Il est important de souligner ici que la Catalogne ne cherche pas nécessairement son indépendance de l’UE, seulement celle de l’Espagne. Certains pourraient faire valoir que cela rend le vote catalan sans pertinence. Je ne suis pas d’accord. Si la Catalogne veut être séparée de l’Espagne mais conserver encore des liens avec l’UE, je suppose que c’est son choix, ce qui est vraiment la question ici – le choix. Tout le monde devrait être autorisé à prendre de bonnes ou de mauvaises décisions et, espérons-le, apprendre dans les deux cas. Si le choix des Catalans est sans signification, car ils feront encore partie de l’UE, le gouvernement espagnol devrait retirer sa garde nationale et les laisser à eux-mêmes.
Certaines personnes pourraient également faire valoir que si la sécession avait eu lieu aux États-Unis, la réponse serait la même. Je dirais, seulement parce que cela pourrait se passer de la même façon, que cela ne veut pas dire que c’est juste. Si les gauchistes californiens, par exemple, mettent à exécution leurs dernières menaces de se séparer des États-Unis et qu’une migration massive de gauchistes et de marxistes culturels se déplacent vers cet État, franchement je serais extatique. Laissez ces personnes se séparer et se rassembler. Laissez-les échouer ou réussir selon les mérites de leurs propres idées et de leur éthique. S’ils sont autorisés à s’organiser sans ingérence et s’ils échouent, il s’agit simplement d’une preuve de plus que leur idéologie était erronée et peu pratique. L’apport élevé de la Californie au PIB des États-Unis se transmettrait simplement à d’autres États si, de fait, les gens productifs ne sont pas ces gauchistes et qu’ils migrent, laissant les séparatistes se vautrer dans leur idéologie naïve.
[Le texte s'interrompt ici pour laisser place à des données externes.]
import Literature.IUT.HodgeTheaters.GoodLocalFrobenioidOfKit
import Literature.IUT.HodgeTheaters.GaloisValDatumOfComplete
import HarnessLib

/-!
# [IUTchI] Example 3.3 over REAL bases: `D_v = 𝓑(Π_v)⁰ ⊇ D⊢_v = 𝓑(G_v)⁰`, `Spec L ↦ L` (MERGE L5 × L1 × L3/L4)

Mochizuki, *Inter-universal Teichmüller Theory I*, kurims manuscript (May 2020), Ex. 3.3 (i)–(ii) pp. 77–79
[cite: Mochizuki2012, I Ex 3.3 pp.77-79] (D-0012 claim key, status disputed; nothing of the series is asserted — this
file CONSTRUCTS an inhabitant of abc-iut-L5-t2's frozen interface `GoodLocalFrobenioid p K_v` (`SplitFrobenioids.lean`)
in which, besides the Frobenioid side (`GoodLocalFrobenioid.ofKit` over abc-iut-L1-t4's [FrdII] Ex. 1.1 kit), ALSO
THE BASE is real:
* `D⊢_v := 𝓑(K_v)⁰` is the small coset category `CosetCat Gal(Ω/k)` of the absolute Galois group of `k = K_v`
  (Krull topology; `Ω = K̄_v`), and `D_v := 𝓑(X̲→_v)⁰ = 𝓑(Π_v)⁰` the coset category `CosetCat Π_v` of a topological
  group `Π_v` (print: the arithmetic fundamental group of `X̲→_v`, [IUTchI] Def. 3.1 (e)(f) — an INPUT here, with its
  augmentation `aug : Π_v ↠ G_v`, continuous, open, surjective: the exact sequence `1 → Δ → Π_v → G_v → 1`);
* `D⊢_v ⊆ D_v` is the pull-back `CosetCat.pull aug` ("by pulling back finite étale coverings via the structure
  morphism `X̲→_v → Spec(K_v)`"; FULL, FAITHFUL), `D_v → D⊢_v` is `CosetCat.push aug` and the printed "left-adjoint to
  the natural inclusion functor" is `CosetCat.pushPullAdj` (`CosetCategories.lean`);
* `Spec L ↦ L` is `GaloisValDatum.fieldFunctor` (`GaloisCosetFields.lean`): `G_v/U ↦ Ω^U` with its valuation, every
  `Ω^U` a `p_v`-adic local field (`fieldFunctor_isPadicLocal`);
* `Φ_{C_v} := ord(𝒪^▷)^pf`, `Φ_{C⊢_v} := ℕ·ord(p_v)`, `C_v ⊇ C⊢_v`, `τ⊢_v` are abc-iut-L1-t4's [FrdII] kit objects
  (`PadicFrd.GoodLocalKit`, through `ofKit`).
INPUTS that remain (honest, named): the valued Galois closure `GaloisValDatum` of `K_v` (uniqueness of the extension of
the valuation as the two hypotheses `valExt`, `val_aut`) and the group `Π_v ↠ G_v`; the identification of `Π_v` with
the `π₁` interface of [IUTchI] Def. 3.1 at `v ∈ V̲^good ∩ V̲^non` (decomposition group `G_v ⊆ G_K`, abc-iut-L4-t1's
`FundamentalExtension`) is the Def. 3.1-level instantiation, not done here. MODELLING CHOICES as in
`GoodLocalFrobenioidOfKit.lean` (`C^Θ_v := C⊢_v` with the relabelled generator).
-/

namespace Literature.IUT.HodgeTheaters

open CategoryTheory Literature.AnabelianGeometry.SemiGraphs Literature.AlgebraicGeometry.Frobenioids
open Literature.AlgebraicGeometry.Frobenioids.PadicFrd

universe u

namespace GoodLocalFrobenioid

variable {p : ℕ} [Fact p.Prime] (d : GaloisValDatum.{u} p) {P : Type u} [Group P] [TopologicalSpace P]
  (aug : P →* d.Gal) (hc : Continuous aug) (hs : Function.Surjective aug) (ho : IsOpenMap aug)
  (Kv : Type) [Field Kv] [ValuativeRel Kv] (hp : ((p : Kv)) ∈ PadicFrd.intNonzero Kv)

/-- The field functor on `D_v = CosetCat Π_v`: `Π_v/U ↦ Ω^{aug(U)}` ("by pull-back via the natural functor
`D_v → D⊢_v`"). [claim: Mochizuki2012, status: disputed] -/
noncomputable abbrev galoisBaseV : CosetCat P ⥤ PadicFld.{u} p := CosetCat.push aug ho ⋙ d.fieldFunctor

/-- Its objects are `p_v`-adic local fields. [claim: Mochizuki2012, status: disputed] -/
theorem galoisBaseV_isPadicLocal (A : CosetCat P) : ((galoisBaseV d aug ho).obj A).IsPadicLocal :=
  hlocOver (CosetCat.push aug ho) d.fieldFunctor d.fieldFunctor_isPadicLocal A

/-- **[IUTchI] Example 3.3 (i)–(ii) over the REAL bases `𝓑(Π_v)⁰ ⊇ 𝓑(G_v)⁰`** (small coset models) with the field
functor `Spec L ↦ L` of the valued Galois closure `Ω/k` of `k = K_v` and abc-iut-L1-t4's [FrdII] kit
(`Φ_{C_v} = ord(𝒪^▷)^pf`, `Φ_{C⊢_v} = ℕ·ord(p_v)`): an inhabitant of `GoodLocalFrobenioid p K_v` all of whose
categorical and Frobenioid-theoretic fields are constructed (inputs: `GaloisValDatum`, `aug : Π_v ↠ G_v` continuous open
surjective, and the Type-0 carrier `K_v ∋ p_v` of the interface). [claim: Mochizuki2012, status: disputed] -/
noncomputable def ofGalois : GoodLocalFrobenioid.{u} p Kv :=
  haveI := CosetCat.pull_full aug hc hs
  haveI := CosetCat.pull_faithful aug hc hs
  ofKit (CosetCat.pull aug hc hs) (CosetCat.push aug ho) (CosetCat.pushPullAdj aug hc hs ho) d.fieldFunctor
    d.fieldFunctor_isPadicLocal CosetCat.isConnected CosetCat.isTotallyEpimorphic CosetCat.isConnected
    CosetCat.isTotallyEpimorphic Kv hp

/-- `D_v` of `ofGalois` IS the coset category of `Π_v` and `D⊢_v` that of `G_v = Gal(Ω/k)`.
[claim: Mochizuki2012, status: disputed] -/
theorem ofGalois_bases :
    (ofGalois d aug hc hs ho Kv hp).Dv = CosetCat P ∧ (ofGalois d aug hc hs ho Kv hp).Ddash = CosetCat d.Gal :=
  ⟨rfl, rfl⟩

/-- `D⊢_v ⊆ D_v` of `ofGalois` IS the pull-back along `aug`, and `D_v → D⊢_v` the push-forward.
[claim: Mochizuki2012, status: disputed] -/
theorem ofGalois_incl_proj :
    (ofGalois d aug hc hs ho Kv hp).incl = CosetCat.pull aug hc hs ∧
      (ofGalois d aug hc hs ho Kv hp).proj = CosetCat.push aug ho :=
  ⟨rfl, rfl⟩

/-- The divisor monoid of `C_v` of `ofGalois` on `D⊢_v` is `Spec L ↦ ord(𝒪^▷_L)^pf` for the fields `L = Ω^U`
(print: "`Φ_{C_v} : Spec(L) ↦ ord(𝒪^▷_L)^pf`"). [claim: Mochizuki2012, status: disputed] -/
theorem ofGalois_PhiC :
    (ofGalois d aug hc hs ho Kv hp).PhiC =
      (Datum.perf d.fieldFunctor d.fieldFunctor_isPadicLocal CosetCat.isConnected CosetCat.isTotallyEpimorphic).Φ :=
  rfl

/-- **Unconditional witness at `K_v = ℚ_p` with `Π_v := G_v`** (no covering: `Δ = 1`): Ex. 3.3 over the REAL
absolute Galois group `Gal(ℚ̄_p/ℚ_p)` (Krull topology), `D_v = D⊢_v = CosetCat Gal(ℚ̄_p/ℚ_p)`, field functor
`U ↦ ℚ̄_p^U` with the spectral norm, [FrdII] Frobenioids of abc-iut-L1-t4 — EVERY input discharged
(`GaloisValDatum.ofPadic`). [claim: Mochizuki2012, status: disputed] -/
noncomputable def ofPadicGalois (p : ℕ) [Fact p.Prime] : GoodLocalFrobenioid.{0} p ℚ_[p] :=
  ofGalois (GaloisValDatum.ofPadic p) (MonoidHom.id _) continuous_id Function.surjective_id IsOpenMap.id ℚ_[p]
    (PadicFrd.p_mem_intNonzero p)

/-- **Unconditional witness at an ACTUAL place: `K_v := F_v`**, the completion of a number field `F` at a finite place
`v ∣ p` (abc-iut-S7's `RescaledCompletion`, normed by `‖·‖_v^{1/n_v}`), `Ω := F̄_v` with the spectral norm
(`GaloisValDatum.ofPlace`), `Π_v := G_v` (no covering), `D_v = D⊢_v = CosetCat Gal(F̄_v/F_v)`, [FrdII] Frobenioids of
abc-iut-L1-t4 — every input discharged except the curve (`Π_v = G_v` stands for `X̲→_v := Spec F_v`, a labelled
degenerate choice). [claim: Mochizuki2012, status: disputed] -/
noncomputable def ofPlaceGalois (F : Type) [Field F] [NumberField F] (p : ℕ) [Fact p.Prime]
    (v : IsDedekindDomain.HeightOneSpectrum (NumberField.RingOfIntegers F)) (hv : ((p : ℕ) : NumberField.RingOfIntegers F) ∈ v.asIdeal) :
    @GoodLocalFrobenioid.{0} p (Literature.NumberTheory.NumberFields.RescaledCompletion F p v hv) _
      (GaloisValDatum.normVal (Literature.NumberTheory.NumberFields.RescaledCompletion F p v hv)) :=
  @ofGalois p _ (GaloisValDatum.ofPlace F p v hv) _ _ _ (MonoidHom.id _) continuous_id Function.surjective_id
    IsOpenMap.id (Literature.NumberTheory.NumberFields.RescaledCompletion F p v hv) _
    (GaloisValDatum.normVal _) (GaloisValDatum.p_mem_normVal p _)

end GoodLocalFrobenioid

end Literature.IUT.HodgeTheaters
Si la Catalogne se sépare sans interférence et réussit économiquement et socialement, alors il est possible que l’Espagne ne tente pas d’affaiblir ou de détruire la région, mais tente d’imiter son modèle et d’apprendre de lui. Si les gens souhaitent s’éloigner d’une communauté, ils devraient pouvoir le faire. C’est très simple. L’autodétermination ne dépend pas de l’opportunité politique ou de l’avantage mutuel. C’est un droit humain inhérent. Les communautés et les frontières devraient être basées sur des principes que la population soutient et chaque système devrait en rester à un principe de volontariat. S’ils ne respectent pas ces principes et travaillent à contrecarrer le volontariat, alors ces communautés ne valent rien et ne devraient pas exister.
Lorsqu’un acte collectif empêche les gens de partir, tout ce qu’ils font est d’exposer le fait que leurs raisons d’exister sont insuffisantes et peu convaincantes. Cela vaut pour l’Espagne, pour l’UE et le reste du monde. Les globalistes et les collectivistes devraient en prendre note – la décentralisation est le véritable modèle pour l’avenir. À long terme, obliger les gens à participer au système est une bataille perdue.